# [WHAT IS NEEDED]
Here are some records. Copy each one exactly.

Data items:
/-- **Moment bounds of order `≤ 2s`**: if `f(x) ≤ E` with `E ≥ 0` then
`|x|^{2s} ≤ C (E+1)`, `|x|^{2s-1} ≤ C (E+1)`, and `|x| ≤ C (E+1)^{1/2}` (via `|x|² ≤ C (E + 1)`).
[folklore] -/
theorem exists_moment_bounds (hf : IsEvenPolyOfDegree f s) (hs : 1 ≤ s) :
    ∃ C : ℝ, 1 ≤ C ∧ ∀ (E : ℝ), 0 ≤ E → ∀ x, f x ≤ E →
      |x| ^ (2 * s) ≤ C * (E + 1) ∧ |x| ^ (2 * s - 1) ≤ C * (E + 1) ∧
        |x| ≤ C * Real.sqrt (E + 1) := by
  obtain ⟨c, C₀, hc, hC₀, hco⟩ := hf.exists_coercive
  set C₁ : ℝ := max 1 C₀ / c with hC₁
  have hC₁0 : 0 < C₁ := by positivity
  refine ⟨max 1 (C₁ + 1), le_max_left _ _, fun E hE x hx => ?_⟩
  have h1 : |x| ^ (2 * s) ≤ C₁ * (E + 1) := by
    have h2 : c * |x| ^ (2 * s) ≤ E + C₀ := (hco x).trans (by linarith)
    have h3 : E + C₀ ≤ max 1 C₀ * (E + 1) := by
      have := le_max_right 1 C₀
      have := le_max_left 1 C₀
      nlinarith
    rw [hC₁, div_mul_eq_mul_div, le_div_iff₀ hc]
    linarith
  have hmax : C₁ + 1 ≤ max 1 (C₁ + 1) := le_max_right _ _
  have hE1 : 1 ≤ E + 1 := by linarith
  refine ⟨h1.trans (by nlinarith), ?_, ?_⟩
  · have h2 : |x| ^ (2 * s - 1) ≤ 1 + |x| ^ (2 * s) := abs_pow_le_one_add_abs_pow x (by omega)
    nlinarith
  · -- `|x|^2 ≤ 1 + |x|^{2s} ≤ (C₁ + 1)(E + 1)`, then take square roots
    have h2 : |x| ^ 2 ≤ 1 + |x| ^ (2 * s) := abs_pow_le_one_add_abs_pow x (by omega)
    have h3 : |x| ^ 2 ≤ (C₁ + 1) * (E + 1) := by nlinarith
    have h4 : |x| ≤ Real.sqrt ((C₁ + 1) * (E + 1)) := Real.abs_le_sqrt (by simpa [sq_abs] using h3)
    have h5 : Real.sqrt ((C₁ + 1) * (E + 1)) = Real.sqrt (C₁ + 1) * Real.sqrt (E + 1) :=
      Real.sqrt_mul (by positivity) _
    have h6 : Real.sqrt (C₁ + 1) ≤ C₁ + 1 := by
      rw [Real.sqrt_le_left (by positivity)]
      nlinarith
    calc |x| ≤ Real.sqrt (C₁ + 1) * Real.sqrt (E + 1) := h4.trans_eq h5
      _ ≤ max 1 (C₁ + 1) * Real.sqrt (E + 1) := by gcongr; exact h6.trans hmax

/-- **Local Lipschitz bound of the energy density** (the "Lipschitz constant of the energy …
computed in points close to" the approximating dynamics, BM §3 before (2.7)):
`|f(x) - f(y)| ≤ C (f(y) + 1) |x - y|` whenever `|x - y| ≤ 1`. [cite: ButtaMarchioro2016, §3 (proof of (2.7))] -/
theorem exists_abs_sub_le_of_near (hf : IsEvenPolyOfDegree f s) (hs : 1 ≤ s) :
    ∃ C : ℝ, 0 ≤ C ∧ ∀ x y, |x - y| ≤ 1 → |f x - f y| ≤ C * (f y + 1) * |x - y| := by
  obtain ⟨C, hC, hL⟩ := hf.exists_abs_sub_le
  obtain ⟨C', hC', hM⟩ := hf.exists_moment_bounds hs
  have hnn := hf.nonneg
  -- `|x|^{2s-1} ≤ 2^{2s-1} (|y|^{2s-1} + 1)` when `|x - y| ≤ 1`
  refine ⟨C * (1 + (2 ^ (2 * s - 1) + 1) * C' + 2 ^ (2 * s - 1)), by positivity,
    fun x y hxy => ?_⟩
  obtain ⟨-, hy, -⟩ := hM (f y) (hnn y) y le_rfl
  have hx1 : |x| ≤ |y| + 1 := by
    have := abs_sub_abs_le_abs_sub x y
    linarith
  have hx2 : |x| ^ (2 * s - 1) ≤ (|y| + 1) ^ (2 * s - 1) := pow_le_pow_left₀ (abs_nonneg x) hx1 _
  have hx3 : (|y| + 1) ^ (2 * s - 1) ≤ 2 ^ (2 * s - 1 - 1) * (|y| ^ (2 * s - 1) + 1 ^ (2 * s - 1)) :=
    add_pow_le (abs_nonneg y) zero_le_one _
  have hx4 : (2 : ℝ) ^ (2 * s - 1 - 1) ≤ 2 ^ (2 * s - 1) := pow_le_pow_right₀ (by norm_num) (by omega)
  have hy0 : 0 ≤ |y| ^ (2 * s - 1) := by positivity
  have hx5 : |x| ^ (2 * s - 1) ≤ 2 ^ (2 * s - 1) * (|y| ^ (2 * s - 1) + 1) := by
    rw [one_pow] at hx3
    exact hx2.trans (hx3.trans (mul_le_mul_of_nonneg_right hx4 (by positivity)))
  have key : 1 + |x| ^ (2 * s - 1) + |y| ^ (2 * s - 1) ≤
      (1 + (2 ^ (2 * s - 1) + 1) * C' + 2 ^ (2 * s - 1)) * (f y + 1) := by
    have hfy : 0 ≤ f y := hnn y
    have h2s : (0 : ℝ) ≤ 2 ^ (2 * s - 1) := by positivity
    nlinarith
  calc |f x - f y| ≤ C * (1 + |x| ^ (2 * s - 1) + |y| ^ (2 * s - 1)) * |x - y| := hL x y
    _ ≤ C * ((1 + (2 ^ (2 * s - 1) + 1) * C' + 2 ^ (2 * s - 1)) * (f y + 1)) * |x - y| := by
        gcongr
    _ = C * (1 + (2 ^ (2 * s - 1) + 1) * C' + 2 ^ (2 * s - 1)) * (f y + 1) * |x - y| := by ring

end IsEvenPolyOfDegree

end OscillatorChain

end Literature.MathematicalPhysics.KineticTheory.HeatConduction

# [REPLY TO THE EXERCISE]
/-- **Moment bounds of order `≤ 2s`**: if `f(x) ≤ E` with `E ≥ 0` then
`|x|^{2s} ≤ C (E+1)`, `|x|^{2s-1} ≤ C (E+1)`, and `|x| ≤ C (E+1)^{1/2}` (via `|x|² ≤ C (E + 1)`).
[folklore] -/
theorem exists_moment_bounds (hf : IsEvenPolyOfDegree f s) (hs : 1 ≤ s) :
    ∃ C : ℝ, 1 ≤ C ∧ ∀ (E : ℝ), 0 ≤ E → ∀ x, f x ≤ E →
      |x| ^ (2 * s) ≤ C * (E + 1) ∧ |x| ^ (2 * s - 1) ≤ C * (E + 1) ∧
        |x| ≤ C * Real.sqrt (E + 1) := by
  obtain ⟨c, C₀, hc, hC₀, hco⟩ := hf.exists_coercive
  set C₁ : ℝ := max 1 C₀ / c with hC₁
  have hC₁0 : 0 < C₁ := by positivity
  refine ⟨max 1 (C₁ + 1), le_max_left _ _, fun E hE x hx => ?_⟩
  have h1 : |x| ^ (2 * s) ≤ C₁ * (E + 1) := by
    have h2 : c * |x| ^ (2 * s) ≤ E + C₀ := (hco x).trans (by linarith)
    have h3 : E + C₀ ≤ max 1 C₀ * (E + 1) := by
      have := le_max_right 1 C₀
      have := le_max_left 1 C₀
      nlinarith
    rw [hC₁, div_mul_eq_mul_div, le_div_iff₀ hc]
    linarith
  have hmax : C₁ + 1 ≤ max 1 (C₁ + 1) := le_max_right _ _
  have hE1 : 1 ≤ E + 1 := by linarith
  refine ⟨h1.trans (by nlinarith), ?_, ?_⟩
  · have h2 : |x| ^ (2 * s - 1) ≤ 1 + |x| ^ (2 * s) := abs_pow_le_one_add_abs_pow x (by omega)
    nlinarith
  · -- `|x|^2 ≤ 1 + |x|^{2s} ≤ (C₁ + 1)(E + 1)`, then take square roots
    have h2 : |x| ^ 2 ≤ 1 + |x| ^ (2 * s) := abs_pow_le_one_add_abs_pow x (by omega)
    have h3 : |x| ^ 2 ≤ (C₁ + 1) * (E + 1) := by nlinarith
    have h4 : |x| ≤ Real.sqrt ((C₁ + 1) * (E + 1)) := Real.abs_le_sqrt (by simpa [sq_abs] using h3)
    have h5 : Real.sqrt ((C₁ + 1) * (E + 1)) = Real.sqrt (C₁ + 1) * Real.sqrt (E + 1) :=
      Real.sqrt_mul (by positivity) _
    have h6 : Real.sqrt (C₁ + 1) ≤ C₁ + 1 := by
      rw [Real.sqrt_le_left (by positivity)]
      nlinarith
    calc |x| ≤ Real.sqrt (C₁ + 1) * Real.sqrt (E + 1) := h4.trans_eq h5
      _ ≤ max 1 (C₁ + 1) * Real.sqrt (E + 1) := by gcongr; exact h6.trans hmax

/-- **Local Lipschitz bound of the energy density** (the "Lipschitz constant of the energy …
computed in points close to" the approximating dynamics, BM §3 before (2.7)):
`|f(x) - f(y)| ≤ C (f(y) + 1) |x - y|` whenever `|x - y| ≤ 1`. [cite: ButtaMarchioro2016, §3 (proof of (2.7))] -/
theorem exists_abs_sub_le_of_near (hf : IsEvenPolyOfDegree f s) (hs : 1 ≤ s) :
    ∃ C : ℝ, 0 ≤ C ∧ ∀ x y, |x - y| ≤ 1 → |f x - f y| ≤ C * (f y + 1) * |x - y| := by
  obtain ⟨C, hC, hL⟩ := hf.exists_abs_sub_le
  obtain ⟨C', hC', hM⟩ := hf.exists_moment_bounds hs
  have hnn := hf.nonneg
  -- `|x|^{2s-1} ≤ 2^{2s-1} (|y|^{2s-1} + 1)` when `|x - y| ≤ 1`
  refine ⟨C * (1 + (2 ^ (2 * s - 1) + 1) * C' + 2 ^ (2 * s - 1)), by positivity,
    fun x y hxy => ?_⟩
  obtain ⟨-, hy, -⟩ := hM (f y) (hnn y) y le_rfl
  have hx1 : |x| ≤ |y| + 1 := by
    have := abs_sub_abs_le_abs_sub x y
    linarith
  have hx2 : |x| ^ (2 * s - 1) ≤ (|y| + 1) ^ (2 * s - 1) := pow_le_pow_left₀ (abs_nonneg x) hx1 _
  have hx3 : (|y| + 1) ^ (2 * s - 1) ≤ 2 ^ (2 * s - 1 - 1) * (|y| ^ (2 * s - 1) + 1 ^ (2 * s - 1)) :=
    add_pow_le (abs_nonneg y) zero_le_one _
  have hx4 : (2 : ℝ) ^ (2 * s - 1 - 1) ≤ 2 ^ (2 * s - 1) := pow_le_pow_right₀ (by norm_num) (by omega)
  have hy0 : 0 ≤ |y| ^ (2 * s - 1) := by positivity
  have hx5 : |x| ^ (2 * s - 1) ≤ 2 ^ (2 * s - 1) * (|y| ^ (2 * s - 1) + 1) := by
    rw [one_pow] at hx3
    exact hx2.trans (hx3.trans (mul_le_mul_of_nonneg_right hx4 (by positivity)))
  have key : 1 + |x| ^ (2 * s - 1) + |y| ^ (2 * s - 1) ≤
      (1 + (2 ^ (2 * s - 1) + 1) * C' + 2 ^ (2 * s - 1)) * (f y + 1) := by
    have hfy : 0 ≤ f y := hnn y
    have h2s : (0 : ℝ) ≤ 2 ^ (2 * s - 1) := by positivity
    nlinarith
  calc |f x - f y| ≤ C * (1 + |x| ^ (2 * s - 1) + |y| ^ (2 * s - 1)) * |x - y| := hL x y
    _ ≤ C * ((1 + (2 ^ (2 * s - 1) + 1) * C' + 2 ^ (2 * s - 1)) * (f y + 1)) * |x - y| := by
        gcongr
    _ = C * (1 + (2 ^ (2 * s - 1) + 1) * C' + 2 ^ (2 * s - 1)) * (f y + 1) * |x - y| := by ring

end IsEvenPolyOfDegree

end OscillatorChain

end Literature.MathematicalPhysics.KineticTheory.HeatConduction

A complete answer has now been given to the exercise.